### Records for the task ###

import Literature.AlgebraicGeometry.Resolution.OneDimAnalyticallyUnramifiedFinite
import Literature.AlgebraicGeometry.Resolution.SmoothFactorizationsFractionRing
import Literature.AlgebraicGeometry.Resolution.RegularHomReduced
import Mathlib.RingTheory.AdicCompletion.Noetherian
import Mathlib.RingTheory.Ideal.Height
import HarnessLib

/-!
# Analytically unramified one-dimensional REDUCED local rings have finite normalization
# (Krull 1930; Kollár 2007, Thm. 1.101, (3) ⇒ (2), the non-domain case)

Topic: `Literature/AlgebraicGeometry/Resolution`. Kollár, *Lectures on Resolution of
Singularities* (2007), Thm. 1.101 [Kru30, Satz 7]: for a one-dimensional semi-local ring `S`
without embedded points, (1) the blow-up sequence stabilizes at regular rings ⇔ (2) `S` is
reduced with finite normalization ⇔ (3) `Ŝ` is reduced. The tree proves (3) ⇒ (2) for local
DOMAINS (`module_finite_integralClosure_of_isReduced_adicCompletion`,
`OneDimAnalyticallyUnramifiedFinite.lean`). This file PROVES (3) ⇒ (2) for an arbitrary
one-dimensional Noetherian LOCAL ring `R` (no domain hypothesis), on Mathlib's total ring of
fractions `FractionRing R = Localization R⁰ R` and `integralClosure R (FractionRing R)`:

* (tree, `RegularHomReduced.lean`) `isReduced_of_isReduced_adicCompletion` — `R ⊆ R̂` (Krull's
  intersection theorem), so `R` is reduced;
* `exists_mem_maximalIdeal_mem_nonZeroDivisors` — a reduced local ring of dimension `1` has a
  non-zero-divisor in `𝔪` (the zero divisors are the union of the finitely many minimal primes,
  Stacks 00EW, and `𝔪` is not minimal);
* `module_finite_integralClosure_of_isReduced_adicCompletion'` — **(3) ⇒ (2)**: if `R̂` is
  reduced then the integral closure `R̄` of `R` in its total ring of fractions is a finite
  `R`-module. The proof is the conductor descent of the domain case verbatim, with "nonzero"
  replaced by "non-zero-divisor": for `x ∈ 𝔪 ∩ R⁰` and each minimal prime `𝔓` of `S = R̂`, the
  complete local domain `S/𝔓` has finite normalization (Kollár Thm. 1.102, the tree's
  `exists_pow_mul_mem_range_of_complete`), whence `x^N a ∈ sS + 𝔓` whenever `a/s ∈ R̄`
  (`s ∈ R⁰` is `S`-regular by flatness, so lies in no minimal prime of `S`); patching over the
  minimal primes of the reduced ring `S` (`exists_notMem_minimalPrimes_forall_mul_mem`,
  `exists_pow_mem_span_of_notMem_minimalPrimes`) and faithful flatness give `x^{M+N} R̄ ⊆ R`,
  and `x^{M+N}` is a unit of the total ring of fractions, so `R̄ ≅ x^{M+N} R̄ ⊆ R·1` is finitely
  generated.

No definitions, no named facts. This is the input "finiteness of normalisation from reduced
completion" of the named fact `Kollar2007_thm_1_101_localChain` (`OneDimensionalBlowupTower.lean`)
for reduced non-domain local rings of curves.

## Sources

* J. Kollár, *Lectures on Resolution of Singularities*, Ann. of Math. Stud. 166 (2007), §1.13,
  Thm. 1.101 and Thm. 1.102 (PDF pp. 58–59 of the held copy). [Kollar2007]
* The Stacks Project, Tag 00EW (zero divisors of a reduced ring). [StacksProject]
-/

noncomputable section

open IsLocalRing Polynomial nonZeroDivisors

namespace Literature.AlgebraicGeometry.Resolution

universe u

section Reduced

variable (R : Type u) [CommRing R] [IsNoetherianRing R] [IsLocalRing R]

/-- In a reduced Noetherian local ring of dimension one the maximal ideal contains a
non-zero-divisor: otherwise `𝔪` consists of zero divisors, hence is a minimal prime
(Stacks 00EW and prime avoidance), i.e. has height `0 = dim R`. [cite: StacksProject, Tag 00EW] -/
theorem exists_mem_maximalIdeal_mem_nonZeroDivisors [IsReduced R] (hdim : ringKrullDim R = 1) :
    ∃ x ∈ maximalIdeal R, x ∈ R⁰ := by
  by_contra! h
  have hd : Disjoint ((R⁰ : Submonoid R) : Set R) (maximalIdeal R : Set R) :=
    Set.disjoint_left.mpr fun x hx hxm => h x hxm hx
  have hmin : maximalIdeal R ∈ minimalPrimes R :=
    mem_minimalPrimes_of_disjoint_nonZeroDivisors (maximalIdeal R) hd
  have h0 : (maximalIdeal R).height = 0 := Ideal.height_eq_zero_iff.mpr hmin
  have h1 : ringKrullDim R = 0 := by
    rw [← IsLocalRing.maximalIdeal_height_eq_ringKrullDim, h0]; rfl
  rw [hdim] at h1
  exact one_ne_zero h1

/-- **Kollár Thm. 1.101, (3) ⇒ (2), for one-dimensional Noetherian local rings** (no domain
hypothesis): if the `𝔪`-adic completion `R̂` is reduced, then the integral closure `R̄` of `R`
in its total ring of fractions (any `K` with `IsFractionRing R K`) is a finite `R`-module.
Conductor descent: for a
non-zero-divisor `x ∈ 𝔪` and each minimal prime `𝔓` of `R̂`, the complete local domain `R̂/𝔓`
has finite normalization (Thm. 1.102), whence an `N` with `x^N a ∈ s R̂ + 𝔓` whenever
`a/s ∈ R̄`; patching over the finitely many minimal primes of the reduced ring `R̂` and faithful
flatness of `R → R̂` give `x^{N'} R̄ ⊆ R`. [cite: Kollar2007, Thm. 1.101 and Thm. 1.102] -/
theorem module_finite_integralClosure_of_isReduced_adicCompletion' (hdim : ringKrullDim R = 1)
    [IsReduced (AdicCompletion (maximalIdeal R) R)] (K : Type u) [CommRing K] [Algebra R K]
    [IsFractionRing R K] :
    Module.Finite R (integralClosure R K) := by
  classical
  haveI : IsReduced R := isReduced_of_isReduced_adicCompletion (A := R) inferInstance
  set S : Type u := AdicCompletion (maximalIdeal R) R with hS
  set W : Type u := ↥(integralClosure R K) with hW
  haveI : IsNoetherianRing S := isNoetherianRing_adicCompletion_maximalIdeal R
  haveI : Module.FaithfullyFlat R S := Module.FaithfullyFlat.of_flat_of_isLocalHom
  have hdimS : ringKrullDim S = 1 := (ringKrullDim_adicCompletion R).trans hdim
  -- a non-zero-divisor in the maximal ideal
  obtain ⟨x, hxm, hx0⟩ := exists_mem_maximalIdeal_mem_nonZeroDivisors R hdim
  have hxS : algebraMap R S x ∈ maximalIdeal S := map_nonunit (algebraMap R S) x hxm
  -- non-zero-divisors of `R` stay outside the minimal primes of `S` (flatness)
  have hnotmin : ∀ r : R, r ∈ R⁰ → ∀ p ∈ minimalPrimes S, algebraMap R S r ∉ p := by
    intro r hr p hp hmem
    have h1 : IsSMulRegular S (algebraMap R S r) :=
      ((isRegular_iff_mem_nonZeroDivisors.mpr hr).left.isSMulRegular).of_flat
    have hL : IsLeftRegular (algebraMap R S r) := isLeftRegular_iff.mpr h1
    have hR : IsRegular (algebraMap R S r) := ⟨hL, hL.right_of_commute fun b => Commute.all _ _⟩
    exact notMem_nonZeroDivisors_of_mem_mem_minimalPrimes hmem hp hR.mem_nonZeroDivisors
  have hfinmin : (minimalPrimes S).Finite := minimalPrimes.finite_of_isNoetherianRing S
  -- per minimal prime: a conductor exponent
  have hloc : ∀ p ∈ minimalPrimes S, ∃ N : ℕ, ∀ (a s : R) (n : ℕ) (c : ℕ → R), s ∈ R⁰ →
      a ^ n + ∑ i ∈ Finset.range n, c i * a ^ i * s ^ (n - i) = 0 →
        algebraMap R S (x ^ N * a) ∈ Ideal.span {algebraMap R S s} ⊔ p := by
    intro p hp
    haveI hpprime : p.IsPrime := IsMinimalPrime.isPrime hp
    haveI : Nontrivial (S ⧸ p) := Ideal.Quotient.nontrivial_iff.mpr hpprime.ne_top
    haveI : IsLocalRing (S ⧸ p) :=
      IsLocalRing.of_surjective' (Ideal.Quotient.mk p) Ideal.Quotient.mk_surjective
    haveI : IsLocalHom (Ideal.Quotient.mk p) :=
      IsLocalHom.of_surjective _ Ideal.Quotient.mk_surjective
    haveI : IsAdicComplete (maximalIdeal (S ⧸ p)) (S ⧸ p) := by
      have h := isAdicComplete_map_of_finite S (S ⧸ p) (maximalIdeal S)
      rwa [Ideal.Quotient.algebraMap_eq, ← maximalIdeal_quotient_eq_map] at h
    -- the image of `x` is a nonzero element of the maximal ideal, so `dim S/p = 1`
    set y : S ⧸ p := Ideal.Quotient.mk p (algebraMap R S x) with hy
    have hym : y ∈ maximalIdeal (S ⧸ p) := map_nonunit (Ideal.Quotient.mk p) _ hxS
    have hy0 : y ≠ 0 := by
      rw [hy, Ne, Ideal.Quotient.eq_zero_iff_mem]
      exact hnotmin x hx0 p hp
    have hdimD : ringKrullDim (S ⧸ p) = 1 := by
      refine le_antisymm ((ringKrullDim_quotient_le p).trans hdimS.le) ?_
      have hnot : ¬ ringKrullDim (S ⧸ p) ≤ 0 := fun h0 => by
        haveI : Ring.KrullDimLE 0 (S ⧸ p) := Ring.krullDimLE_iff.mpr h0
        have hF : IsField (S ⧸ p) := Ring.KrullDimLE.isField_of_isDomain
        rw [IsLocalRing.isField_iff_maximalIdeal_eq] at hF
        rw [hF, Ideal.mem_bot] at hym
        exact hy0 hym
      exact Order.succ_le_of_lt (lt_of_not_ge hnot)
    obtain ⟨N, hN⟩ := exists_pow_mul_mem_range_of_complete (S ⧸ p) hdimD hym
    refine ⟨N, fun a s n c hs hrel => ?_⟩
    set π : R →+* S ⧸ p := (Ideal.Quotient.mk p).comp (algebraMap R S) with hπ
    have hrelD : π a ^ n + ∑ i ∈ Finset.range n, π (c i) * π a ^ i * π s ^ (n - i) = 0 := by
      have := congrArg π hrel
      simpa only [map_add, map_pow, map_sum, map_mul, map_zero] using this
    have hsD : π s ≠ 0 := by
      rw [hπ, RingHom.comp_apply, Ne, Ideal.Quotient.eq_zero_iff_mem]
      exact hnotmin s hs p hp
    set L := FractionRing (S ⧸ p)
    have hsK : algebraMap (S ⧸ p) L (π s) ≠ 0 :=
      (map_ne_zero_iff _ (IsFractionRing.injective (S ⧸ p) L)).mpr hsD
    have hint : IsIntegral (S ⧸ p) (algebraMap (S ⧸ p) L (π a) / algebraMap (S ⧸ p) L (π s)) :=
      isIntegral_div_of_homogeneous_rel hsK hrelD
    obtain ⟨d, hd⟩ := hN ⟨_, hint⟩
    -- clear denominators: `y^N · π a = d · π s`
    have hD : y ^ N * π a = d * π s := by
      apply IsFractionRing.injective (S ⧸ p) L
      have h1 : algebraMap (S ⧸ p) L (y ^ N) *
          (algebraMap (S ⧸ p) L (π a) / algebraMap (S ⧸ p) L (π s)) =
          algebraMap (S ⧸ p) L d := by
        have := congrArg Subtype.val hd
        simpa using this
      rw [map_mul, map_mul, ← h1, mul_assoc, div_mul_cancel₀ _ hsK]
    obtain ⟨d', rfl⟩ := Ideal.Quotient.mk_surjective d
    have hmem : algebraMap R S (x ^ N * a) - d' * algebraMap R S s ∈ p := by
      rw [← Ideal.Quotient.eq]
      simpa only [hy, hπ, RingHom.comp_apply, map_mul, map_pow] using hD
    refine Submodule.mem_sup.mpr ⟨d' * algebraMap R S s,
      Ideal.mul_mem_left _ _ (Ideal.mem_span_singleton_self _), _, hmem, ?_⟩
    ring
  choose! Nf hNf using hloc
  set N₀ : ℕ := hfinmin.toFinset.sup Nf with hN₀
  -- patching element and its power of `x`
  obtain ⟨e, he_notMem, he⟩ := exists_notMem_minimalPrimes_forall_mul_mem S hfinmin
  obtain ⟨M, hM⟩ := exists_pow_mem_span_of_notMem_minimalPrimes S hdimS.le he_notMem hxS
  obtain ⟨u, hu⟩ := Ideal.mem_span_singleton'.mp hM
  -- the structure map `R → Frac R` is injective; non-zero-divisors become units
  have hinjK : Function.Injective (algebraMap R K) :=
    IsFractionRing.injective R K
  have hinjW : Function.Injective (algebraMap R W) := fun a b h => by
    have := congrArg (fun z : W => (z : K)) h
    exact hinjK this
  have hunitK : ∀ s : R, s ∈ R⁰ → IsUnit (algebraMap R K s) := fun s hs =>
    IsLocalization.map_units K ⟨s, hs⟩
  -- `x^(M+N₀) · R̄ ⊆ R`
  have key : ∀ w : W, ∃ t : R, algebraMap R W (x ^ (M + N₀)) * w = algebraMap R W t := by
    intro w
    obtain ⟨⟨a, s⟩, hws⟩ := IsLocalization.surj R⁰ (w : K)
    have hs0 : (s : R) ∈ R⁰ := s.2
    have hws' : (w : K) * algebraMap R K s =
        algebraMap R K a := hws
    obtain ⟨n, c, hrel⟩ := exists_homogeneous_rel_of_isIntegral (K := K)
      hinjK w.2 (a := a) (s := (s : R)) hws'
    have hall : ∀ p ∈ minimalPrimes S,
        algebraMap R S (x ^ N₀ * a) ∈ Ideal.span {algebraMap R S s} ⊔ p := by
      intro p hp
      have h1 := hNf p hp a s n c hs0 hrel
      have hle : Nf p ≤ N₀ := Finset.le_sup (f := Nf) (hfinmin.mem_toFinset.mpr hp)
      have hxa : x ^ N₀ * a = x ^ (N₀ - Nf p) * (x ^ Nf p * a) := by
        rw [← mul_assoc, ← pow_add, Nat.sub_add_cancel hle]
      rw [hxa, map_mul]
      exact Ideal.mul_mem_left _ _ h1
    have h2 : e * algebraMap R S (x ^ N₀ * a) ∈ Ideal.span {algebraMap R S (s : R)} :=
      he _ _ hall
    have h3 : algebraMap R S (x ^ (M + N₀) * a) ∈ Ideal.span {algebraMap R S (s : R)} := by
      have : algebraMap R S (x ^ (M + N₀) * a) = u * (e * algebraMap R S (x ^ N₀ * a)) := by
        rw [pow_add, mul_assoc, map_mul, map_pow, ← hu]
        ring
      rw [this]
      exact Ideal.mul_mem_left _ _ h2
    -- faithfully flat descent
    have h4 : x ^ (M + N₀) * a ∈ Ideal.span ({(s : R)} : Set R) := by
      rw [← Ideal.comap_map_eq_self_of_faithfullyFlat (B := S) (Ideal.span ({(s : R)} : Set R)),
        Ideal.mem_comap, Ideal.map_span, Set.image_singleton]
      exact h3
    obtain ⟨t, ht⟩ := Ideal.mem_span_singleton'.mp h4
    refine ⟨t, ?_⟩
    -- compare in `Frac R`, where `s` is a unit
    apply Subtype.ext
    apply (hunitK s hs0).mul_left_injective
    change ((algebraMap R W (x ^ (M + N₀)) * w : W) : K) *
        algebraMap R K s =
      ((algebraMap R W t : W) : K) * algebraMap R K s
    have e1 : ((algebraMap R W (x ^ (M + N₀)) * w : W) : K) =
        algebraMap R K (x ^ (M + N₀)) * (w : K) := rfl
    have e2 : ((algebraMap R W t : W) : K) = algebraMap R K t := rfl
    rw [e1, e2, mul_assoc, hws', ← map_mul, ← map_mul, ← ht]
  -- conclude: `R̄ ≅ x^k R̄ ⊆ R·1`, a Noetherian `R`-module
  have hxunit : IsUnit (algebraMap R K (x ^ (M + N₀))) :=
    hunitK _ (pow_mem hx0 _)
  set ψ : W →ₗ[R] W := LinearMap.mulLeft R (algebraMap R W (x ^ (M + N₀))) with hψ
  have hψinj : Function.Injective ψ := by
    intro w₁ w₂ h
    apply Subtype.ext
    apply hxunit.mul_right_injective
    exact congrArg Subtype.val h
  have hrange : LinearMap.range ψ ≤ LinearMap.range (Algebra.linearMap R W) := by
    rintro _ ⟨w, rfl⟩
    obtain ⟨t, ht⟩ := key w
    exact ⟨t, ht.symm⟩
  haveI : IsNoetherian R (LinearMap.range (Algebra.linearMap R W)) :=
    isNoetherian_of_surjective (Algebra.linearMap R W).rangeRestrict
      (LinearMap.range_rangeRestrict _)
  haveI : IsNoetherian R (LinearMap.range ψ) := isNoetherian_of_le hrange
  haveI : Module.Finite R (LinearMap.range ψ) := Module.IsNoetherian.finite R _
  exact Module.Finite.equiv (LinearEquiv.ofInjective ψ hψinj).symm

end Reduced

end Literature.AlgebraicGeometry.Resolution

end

###
### Records for the task ###

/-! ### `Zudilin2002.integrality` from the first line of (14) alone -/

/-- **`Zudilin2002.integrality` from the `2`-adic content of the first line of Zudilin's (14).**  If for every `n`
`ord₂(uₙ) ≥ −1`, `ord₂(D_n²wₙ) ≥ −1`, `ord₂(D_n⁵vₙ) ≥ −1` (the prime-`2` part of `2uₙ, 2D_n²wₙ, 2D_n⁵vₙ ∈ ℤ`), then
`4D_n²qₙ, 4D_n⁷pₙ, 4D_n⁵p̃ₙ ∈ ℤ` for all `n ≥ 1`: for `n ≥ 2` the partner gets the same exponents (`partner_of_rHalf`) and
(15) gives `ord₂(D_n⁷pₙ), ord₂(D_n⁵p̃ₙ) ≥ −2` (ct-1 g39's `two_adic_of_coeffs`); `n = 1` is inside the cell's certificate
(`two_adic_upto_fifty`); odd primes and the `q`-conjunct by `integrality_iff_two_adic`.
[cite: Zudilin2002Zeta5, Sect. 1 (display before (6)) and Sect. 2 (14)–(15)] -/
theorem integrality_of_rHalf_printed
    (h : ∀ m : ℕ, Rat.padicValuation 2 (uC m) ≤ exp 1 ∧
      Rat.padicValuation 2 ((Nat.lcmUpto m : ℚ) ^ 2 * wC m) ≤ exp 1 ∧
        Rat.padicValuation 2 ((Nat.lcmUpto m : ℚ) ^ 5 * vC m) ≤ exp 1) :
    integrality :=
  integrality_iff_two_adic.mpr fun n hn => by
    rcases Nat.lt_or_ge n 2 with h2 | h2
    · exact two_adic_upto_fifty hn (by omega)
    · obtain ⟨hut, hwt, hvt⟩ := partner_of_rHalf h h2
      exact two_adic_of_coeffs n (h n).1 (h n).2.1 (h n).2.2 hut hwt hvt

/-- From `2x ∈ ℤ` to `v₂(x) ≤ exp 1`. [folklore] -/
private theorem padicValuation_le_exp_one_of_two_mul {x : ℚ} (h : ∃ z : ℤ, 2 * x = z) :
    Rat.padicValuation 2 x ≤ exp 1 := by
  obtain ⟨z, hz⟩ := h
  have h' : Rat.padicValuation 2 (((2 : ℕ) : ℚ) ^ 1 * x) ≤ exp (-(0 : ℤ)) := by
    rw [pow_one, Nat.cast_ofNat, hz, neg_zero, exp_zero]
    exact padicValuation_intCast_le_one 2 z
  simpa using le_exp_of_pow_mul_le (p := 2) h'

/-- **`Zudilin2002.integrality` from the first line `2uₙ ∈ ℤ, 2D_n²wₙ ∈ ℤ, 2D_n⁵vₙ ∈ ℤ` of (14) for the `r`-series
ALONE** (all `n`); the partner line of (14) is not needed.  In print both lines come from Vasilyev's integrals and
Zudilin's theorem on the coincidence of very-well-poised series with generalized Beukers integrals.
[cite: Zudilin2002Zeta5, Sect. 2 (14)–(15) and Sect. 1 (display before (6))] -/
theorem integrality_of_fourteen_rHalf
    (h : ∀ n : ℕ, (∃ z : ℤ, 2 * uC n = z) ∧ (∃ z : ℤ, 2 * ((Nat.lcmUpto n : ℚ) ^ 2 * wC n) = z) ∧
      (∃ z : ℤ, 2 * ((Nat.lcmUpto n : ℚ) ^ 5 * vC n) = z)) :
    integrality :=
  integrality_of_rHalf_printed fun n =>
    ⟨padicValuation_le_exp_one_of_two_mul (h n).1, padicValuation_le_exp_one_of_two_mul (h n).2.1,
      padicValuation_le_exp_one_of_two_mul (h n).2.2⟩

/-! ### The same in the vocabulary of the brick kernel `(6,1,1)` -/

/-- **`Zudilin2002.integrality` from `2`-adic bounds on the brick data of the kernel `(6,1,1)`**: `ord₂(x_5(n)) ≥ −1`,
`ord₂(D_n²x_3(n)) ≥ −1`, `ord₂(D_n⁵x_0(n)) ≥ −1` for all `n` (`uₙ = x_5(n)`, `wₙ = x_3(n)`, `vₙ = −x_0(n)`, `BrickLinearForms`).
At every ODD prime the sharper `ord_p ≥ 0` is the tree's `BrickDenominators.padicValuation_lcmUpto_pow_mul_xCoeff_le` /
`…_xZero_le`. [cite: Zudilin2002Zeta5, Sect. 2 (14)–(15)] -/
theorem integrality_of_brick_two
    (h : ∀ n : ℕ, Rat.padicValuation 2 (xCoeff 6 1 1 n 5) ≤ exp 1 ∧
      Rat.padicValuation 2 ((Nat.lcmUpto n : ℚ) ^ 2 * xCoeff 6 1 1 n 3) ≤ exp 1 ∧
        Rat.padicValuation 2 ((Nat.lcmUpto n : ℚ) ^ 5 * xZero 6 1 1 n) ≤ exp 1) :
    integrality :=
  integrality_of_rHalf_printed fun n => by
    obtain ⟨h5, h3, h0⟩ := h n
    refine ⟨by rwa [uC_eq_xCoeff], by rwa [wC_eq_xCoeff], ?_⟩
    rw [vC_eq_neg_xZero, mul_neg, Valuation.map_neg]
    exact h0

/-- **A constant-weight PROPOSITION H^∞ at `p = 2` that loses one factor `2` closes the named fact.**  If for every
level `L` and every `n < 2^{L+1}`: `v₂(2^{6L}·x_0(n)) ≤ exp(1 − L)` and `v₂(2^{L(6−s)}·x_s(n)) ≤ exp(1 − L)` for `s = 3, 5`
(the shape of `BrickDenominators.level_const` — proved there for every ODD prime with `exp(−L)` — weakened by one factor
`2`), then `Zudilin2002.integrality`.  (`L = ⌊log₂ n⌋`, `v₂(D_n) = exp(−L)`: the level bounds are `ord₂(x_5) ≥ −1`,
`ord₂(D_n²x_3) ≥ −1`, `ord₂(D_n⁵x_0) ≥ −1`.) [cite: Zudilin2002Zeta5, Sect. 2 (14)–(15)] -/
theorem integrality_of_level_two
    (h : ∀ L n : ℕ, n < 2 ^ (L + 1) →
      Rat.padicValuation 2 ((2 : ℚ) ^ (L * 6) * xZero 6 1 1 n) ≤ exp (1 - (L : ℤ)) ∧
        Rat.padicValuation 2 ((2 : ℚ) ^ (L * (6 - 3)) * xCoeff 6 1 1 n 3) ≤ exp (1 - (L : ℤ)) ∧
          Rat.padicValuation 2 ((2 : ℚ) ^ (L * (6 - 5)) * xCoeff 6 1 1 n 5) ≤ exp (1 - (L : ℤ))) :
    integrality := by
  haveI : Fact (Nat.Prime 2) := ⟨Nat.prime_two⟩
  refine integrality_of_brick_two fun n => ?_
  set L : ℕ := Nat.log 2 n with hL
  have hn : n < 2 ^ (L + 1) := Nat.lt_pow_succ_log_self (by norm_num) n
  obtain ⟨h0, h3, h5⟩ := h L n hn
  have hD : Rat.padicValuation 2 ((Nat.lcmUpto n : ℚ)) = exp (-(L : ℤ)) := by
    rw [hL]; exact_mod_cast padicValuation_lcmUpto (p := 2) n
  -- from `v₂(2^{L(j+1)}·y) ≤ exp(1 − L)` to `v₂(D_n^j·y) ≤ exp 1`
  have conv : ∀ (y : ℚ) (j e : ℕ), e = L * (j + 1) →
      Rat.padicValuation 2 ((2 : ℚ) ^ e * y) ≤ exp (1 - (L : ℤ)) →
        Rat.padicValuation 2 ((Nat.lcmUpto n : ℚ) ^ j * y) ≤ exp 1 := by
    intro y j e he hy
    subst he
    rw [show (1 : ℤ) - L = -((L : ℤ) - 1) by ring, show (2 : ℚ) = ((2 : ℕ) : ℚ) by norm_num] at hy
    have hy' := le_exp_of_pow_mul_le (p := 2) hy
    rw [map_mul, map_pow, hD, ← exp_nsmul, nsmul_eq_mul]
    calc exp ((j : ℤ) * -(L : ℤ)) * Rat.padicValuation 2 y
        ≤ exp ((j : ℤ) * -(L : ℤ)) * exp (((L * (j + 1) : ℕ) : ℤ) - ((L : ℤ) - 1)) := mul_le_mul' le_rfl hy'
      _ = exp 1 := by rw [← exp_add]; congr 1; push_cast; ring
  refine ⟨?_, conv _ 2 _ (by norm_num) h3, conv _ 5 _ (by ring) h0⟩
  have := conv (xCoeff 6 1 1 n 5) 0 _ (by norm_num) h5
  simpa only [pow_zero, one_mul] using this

###

Problem description — Among the lines above, find those that contain the word "each" and copy them.

Answer section —
  replaced by "non-zero-divisor": for `x ∈ 𝔪 ∩ R⁰` and each minimal prime `𝔓` of `S = R̂`, the
non-zero-divisor `x ∈ 𝔪` and each minimal prime `𝔓` of `R̂`, the complete local domain `R̂/𝔓`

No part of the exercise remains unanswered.